Below are records that must be duplicated exactly.

:: Material supplied

import Literature.Probability.LatticeModels.DiscreteRectSeparation
import Literature.Probability.LatticeModels.RandomClusterFKG
import Literature.Probability.LatticeModels.DiscreteRWPartitionFunction
import HarnessLib

/-!
# Crossing probabilities in topological rectangles (CDH16 Thm. 1.1): proof bricks

Sibling proof file of `Literature.Probability.LatticeModels.FKIsingTopologicalRectangleCrossing`, which
states D. Chelkak, H. Duminil-Copin, C. Hongler, *Crossing probabilities in topological rectangles for the
critical planar FK-Ising model*, Electron. J. Probab. 21 (2016), no. 5 (arXiv:1312.7785), Thm. 1.1 (with
Rem. 2.2) as the named fact `fkIsing_topologicalRectangle_crossingBounds`. That theorem is NOT proved in the
tree: its printed proof (CDH16 §4) rests on Chelkak's toolbox (CDH16 Thms. 3.4, 3.7, 3.9 = Chelkak 2016),
the Chelkak–Smirnov two-observable representation of alternating-boundary-condition crossing probabilities
(Prop. 4.1), the DHN11 point-to-arc observable bound (Prop. 4.3), separator surgery and planar duality on
general discrete domains, none of which the tree has yet. This file collects the elementary bricks of that
proof as they get formalised, starting with the technical **Lemma 4.7** behind the second-moment bound of
Prop. 4.6 (`sum_sum_mul_div_sqrt_le_four`, proved with the constant `4` in place of the printed sharp
`8/3`, by the one-dimensional telescoping bound `sum_div_sqrt_partialSum_le` instead of the comparison with
`∬ |x-y|^{-1/2}`), followed by the combinatorial topology of the presentations
`DiscreteRect.IsRect E d₀ n` of discrete topological rectangles (CDH16 §2.1: "we always assume that
`G` is connected and simply connected"): boundary tracing moves along edges of `E`
(`DiscreteRect.succ_reachable`), so the single boundary orbit of a presentation connects the whole
domain (`DiscreteRect.IsRect.reachable`, `DiscreteRect.IsRect.connected`), the four arcs are nonempty
finite sets of boundary vertices, and `ℓ_Ω[(ab),(cd)] < ∞` (`DiscreteRect.IsRect.innerResistance_lt_top`);
and the separation lemma of `DiscreteRectSeparation.lean` transferred to walks of subgraphs of
`DiscreteRect.graph E` (`DiscreteRect.IsRect.exists_mem_support_inter_subgraph`); then the
**second-moment step** of the proof of Thm. 1.1 (i) (CDH16 §4.3: with the weighted pair count
`N = Σ_{u ∈ (ab)} Σ_{v ∈ (cd)} φ[u ↔ v] 𝟙_{u ↔ v}` of (4.1), "`φ[(ab) ↔ (cd)] = φ[N > 0] ≥ φ[N]²/φ[N²]`"),
proved for every finite random-cluster measure (`rcMeasure_sq_sum_openConnIn_le_openCrossing_mul`,
`rcMeasure_sq_sum_sq_openConnIn_le_openCrossing_mul`) and specialised to CDH16's measures
`DiscreteRect.fkMeasure` (`DiscreteRect.fkMeasure_sq_sum_sq_openConnIn_le_openCrossing_mul`); and the
**finiteness of the random-walk partition function** `Z_Ω[x,y]` of CDH16 §3.1
(`DiscreteRWPartitionFunction.lean`, the currency of the analytic inputs Thms. 3.4, 3.7, 3.9, Props. 4.1,
4.3 of the printed proof): the path sum is summed by length (`DiscreteRect.rwZ_eq_tsum_sum`), the level sums
obey the one-step recursion of the killed walk (`DiscreteRect.sum_walkWeight_finsetWalkLength_succ`, operator
`DiscreteRect.stepOp`, the one auxiliary definition of this file), the walk dies at the boundary with
probability `≥ w_ext/(3 + w_ext)` and reaches the boundary from anywhere (`exists_isExtDart_east`), whence
geometric decay (`DiscreteRect.stepOp_iterate_one_le_pow`) and `Z_Ω[x,y] < ∞`, `Z_Ω[X,Y] < ∞`
(`DiscreteRect.rwZ_lt_top`, `DiscreteRect.rwZSets_lt_top`, `DiscreteRect.IsRect.rwZSets_arcVerts_lt_top`).
No named facts.

## References
* [ChelkakDuminilCopinHongler2016] D. Chelkak, H. Duminil-Copin, C. Hongler, EJP 21 (2016) no. 5, §4.2,
  Lemma 4.7 and the proof of Prop. 4.6; §4.1 eq. (4.1) and §4.3 (proof of Thm. 1.1 (i), second-moment step).
-/

noncomputable section

namespace Literature.Probability.LatticeModels

/-! ### Towards the printed proof: the technical Lemma 4.7 of CDH16 (second-moment bookkeeping)

The proof of Thm. 1.1 (i) in CDH16 §4 is a second-moment estimate for the number `N` of pairs of
boundary vertices `u ∈ (ab)`, `v ∈ (cd)` joined by an open path (Prop. 4.6), and the double sum over
`u, v ∈ (ab)` arising there is controlled by the elementary Lemma 4.7: for positive reals
`x₁, …, xₙ` and `X_{km} := Σ_{s = min(k,m)}^{max(k,m)} x_s`,
`Σ_{k,m} x_k x_m / X_{km}^{1/2} ≤ (8/3) (Σ_s x_s)^{3/2}` (printed proof: comparison with
`∬_{[0,t]²} |x - y|^{-1/2} dx dy = (8/3) t^{3/2}`). It is proved below with the constant `4` in place of
`8/3` — all that the `≲` of Prop. 4.6 uses — by a one-dimensional telescoping bound on each side of the
diagonal (`sum_div_sqrt_partialSum_le`: `Σ_j y_j / (y_0 + ⋯ + y_j)^{1/2} ≤ 2 (Σ_j y_j)^{1/2}`, from
`y / √P ≤ 2 (√P - √(P - y))`), which avoids improper integrals. -/

section Lemma47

::::

> **Written solution**:
import Literature.Probability.LatticeModels.DiscreteRectSeparation
import Literature.Probability.LatticeModels.RandomClusterFKG
import Literature.Probability.LatticeModels.DiscreteRWPartitionFunction
import HarnessLib

/-!
# Crossing probabilities in topological rectangles (CDH16 Thm. 1.1): proof bricks

Sibling proof file of `Literature.Probability.LatticeModels.FKIsingTopologicalRectangleCrossing`, which
states D. Chelkak, H. Duminil-Copin, C. Hongler, *Crossing probabilities in topological rectangles for the
critical planar FK-Ising model*, Electron. J. Probab. 21 (2016), no. 5 (arXiv:1312.7785), Thm. 1.1 (with
Rem. 2.2) as the named fact `fkIsing_topologicalRectangle_crossingBounds`. That theorem is NOT proved in the
tree: its printed proof (CDH16 §4) rests on Chelkak's toolbox (CDH16 Thms. 3.4, 3.7, 3.9 = Chelkak 2016),
the Chelkak–Smirnov two-observable representation of alternating-boundary-condition crossing probabilities
(Prop. 4.1), the DHN11 point-to-arc observable bound (Prop. 4.3), separator surgery and planar duality on
general discrete domains, none of which the tree has yet. This file collects the elementary bricks of that
proof as they get formalised, starting with the technical **Lemma 4.7** behind the second-moment bound of
Prop. 4.6 (`sum_sum_mul_div_sqrt_le_four`, proved with the constant `4` in place of the printed sharp
`8/3`, by the one-dimensional telescoping bound `sum_div_sqrt_partialSum_le` instead of the comparison with
`∬ |x-y|^{-1/2}`), followed by the combinatorial topology of the presentations
`DiscreteRect.IsRect E d₀ n` of discrete topological rectangles (CDH16 §2.1: "we always assume that
`G` is connected and simply connected"): boundary tracing moves along edges of `E`
(`DiscreteRect.succ_reachable`), so the single boundary orbit of a presentation connects the whole
domain (`DiscreteRect.IsRect.reachable`, `DiscreteRect.IsRect.connected`), the four arcs are nonempty
finite sets of boundary vertices, and `ℓ_Ω[(ab),(cd)] < ∞` (`DiscreteRect.IsRect.innerResistance_lt_top`);
and the separation lemma of `DiscreteRectSeparation.lean` transferred to walks of subgraphs of
`DiscreteRect.graph E` (`DiscreteRect.IsRect.exists_mem_support_inter_subgraph`); then the
**second-moment step** of the proof of Thm. 1.1 (i) (CDH16 §4.3: with the weighted pair count
`N = Σ_{u ∈ (ab)} Σ_{v ∈ (cd)} φ[u ↔ v] 𝟙_{u ↔ v}` of (4.1), "`φ[(ab) ↔ (cd)] = φ[N > 0] ≥ φ[N]²/φ[N²]`"),
proved for every finite random-cluster measure (`rcMeasure_sq_sum_openConnIn_le_openCrossing_mul`,
`rcMeasure_sq_sum_sq_openConnIn_le_openCrossing_mul`) and specialised to CDH16's measures
`DiscreteRect.fkMeasure` (`DiscreteRect.fkMeasure_sq_sum_sq_openConnIn_le_openCrossing_mul`); and the
**finiteness of the random-walk partition function** `Z_Ω[x,y]` of CDH16 §3.1
(`DiscreteRWPartitionFunction.lean`, the currency of the analytic inputs Thms. 3.4, 3.7, 3.9, Props. 4.1,
4.3 of the printed proof): the path sum is summed by length (`DiscreteRect.rwZ_eq_tsum_sum`), the level sums
obey the one-step recursion of the killed walk (`DiscreteRect.sum_walkWeight_finsetWalkLength_succ`, operator
`DiscreteRect.stepOp`, the one auxiliary definition of this file), the walk dies at the boundary with
probability `≥ w_ext/(3 + w_ext)` and reaches the boundary from anywhere (`exists_isExtDart_east`), whence
geometric decay (`DiscreteRect.stepOp_iterate_one_le_pow`) and `Z_Ω[x,y] < ∞`, `Z_Ω[X,Y] < ∞`
(`DiscreteRect.rwZ_lt_top`, `DiscreteRect.rwZSets_lt_top`, `DiscreteRect.IsRect.rwZSets_arcVerts_lt_top`).
No named facts.

## References
* [ChelkakDuminilCopinHongler2016] D. Chelkak, H. Duminil-Copin, C. Hongler, EJP 21 (2016) no. 5, §4.2,
  Lemma 4.7 and the proof of Prop. 4.6; §4.1 eq. (4.1) and §4.3 (proof of Thm. 1.1 (i), second-moment step).
-/

noncomputable section

namespace Literature.Probability.LatticeModels

/-! ### Towards the printed proof: the technical Lemma 4.7 of CDH16 (second-moment bookkeeping)

The proof of Thm. 1.1 (i) in CDH16 §4 is a second-moment estimate for the number `N` of pairs of
boundary vertices `u ∈ (ab)`, `v ∈ (cd)` joined by an open path (Prop. 4.6), and the double sum over
`u, v ∈ (ab)` arising there is controlled by the elementary Lemma 4.7: for positive reals
`x₁, …, xₙ` and `X_{km} := Σ_{s = min(k,m)}^{max(k,m)} x_s`,
`Σ_{k,m} x_k x_m / X_{km}^{1/2} ≤ (8/3) (Σ_s x_s)^{3/2}` (printed proof: comparison with
`∬_{[0,t]²} |x - y|^{-1/2} dx dy = (8/3) t^{3/2}`). It is proved below with the constant `4` in place of
`8/3` — all that the `≲` of Prop. 4.6 uses — by a one-dimensional telescoping bound on each side of the
diagonal (`sum_div_sqrt_partialSum_le`: `Σ_j y_j / (y_0 + ⋯ + y_j)^{1/2} ≤ 2 (Σ_j y_j)^{1/2}`, from
`y / √P ≤ 2 (√P - √(P - y))`), which avoids improper integrals. -/

section Lemma47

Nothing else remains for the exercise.